Instructions for the task
Give only the number of lines in the records that contain the word "gammaOneFiniteLevel".

Saved entries:
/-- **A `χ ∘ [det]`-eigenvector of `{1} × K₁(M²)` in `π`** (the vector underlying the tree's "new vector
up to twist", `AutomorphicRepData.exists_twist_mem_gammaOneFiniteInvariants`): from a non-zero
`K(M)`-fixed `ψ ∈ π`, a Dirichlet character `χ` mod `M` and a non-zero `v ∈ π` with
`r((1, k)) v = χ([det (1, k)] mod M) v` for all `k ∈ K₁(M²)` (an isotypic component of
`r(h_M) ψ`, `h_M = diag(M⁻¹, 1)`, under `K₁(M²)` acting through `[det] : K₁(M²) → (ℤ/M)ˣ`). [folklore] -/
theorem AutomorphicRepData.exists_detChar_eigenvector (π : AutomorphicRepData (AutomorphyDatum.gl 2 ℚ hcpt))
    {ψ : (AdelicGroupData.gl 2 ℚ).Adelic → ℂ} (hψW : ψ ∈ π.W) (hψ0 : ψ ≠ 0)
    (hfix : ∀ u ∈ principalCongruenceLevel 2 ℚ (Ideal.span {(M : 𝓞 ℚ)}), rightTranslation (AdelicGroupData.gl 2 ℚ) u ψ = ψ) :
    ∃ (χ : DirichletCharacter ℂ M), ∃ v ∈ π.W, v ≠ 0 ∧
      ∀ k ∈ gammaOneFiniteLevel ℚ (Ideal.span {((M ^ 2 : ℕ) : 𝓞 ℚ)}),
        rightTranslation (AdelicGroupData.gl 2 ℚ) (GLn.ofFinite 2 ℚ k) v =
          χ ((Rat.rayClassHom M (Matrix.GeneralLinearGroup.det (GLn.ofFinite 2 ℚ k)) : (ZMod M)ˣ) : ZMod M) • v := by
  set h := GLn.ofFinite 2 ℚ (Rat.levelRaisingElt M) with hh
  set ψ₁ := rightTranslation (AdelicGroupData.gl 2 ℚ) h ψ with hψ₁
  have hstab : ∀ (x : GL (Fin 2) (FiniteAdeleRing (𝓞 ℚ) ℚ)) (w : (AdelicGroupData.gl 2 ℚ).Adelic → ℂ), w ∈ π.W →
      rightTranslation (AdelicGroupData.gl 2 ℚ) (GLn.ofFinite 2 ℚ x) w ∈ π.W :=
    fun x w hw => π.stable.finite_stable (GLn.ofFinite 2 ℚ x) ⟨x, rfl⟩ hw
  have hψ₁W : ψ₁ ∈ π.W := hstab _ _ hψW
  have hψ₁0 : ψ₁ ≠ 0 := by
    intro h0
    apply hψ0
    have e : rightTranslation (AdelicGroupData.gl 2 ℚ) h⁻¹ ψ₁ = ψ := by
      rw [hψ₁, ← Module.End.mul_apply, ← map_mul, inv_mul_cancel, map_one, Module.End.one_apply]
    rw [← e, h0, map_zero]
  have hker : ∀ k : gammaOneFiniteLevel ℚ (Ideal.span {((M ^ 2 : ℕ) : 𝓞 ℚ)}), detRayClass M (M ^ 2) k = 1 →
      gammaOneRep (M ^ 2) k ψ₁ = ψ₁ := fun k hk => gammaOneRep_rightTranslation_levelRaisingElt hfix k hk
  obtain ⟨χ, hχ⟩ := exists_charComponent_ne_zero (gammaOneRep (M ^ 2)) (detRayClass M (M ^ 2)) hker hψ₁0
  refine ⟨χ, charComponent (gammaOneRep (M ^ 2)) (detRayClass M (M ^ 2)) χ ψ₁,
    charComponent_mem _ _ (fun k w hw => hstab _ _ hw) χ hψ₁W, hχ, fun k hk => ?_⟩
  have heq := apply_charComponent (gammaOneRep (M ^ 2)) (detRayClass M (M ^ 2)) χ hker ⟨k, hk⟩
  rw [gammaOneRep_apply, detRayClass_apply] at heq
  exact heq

Response to the task
2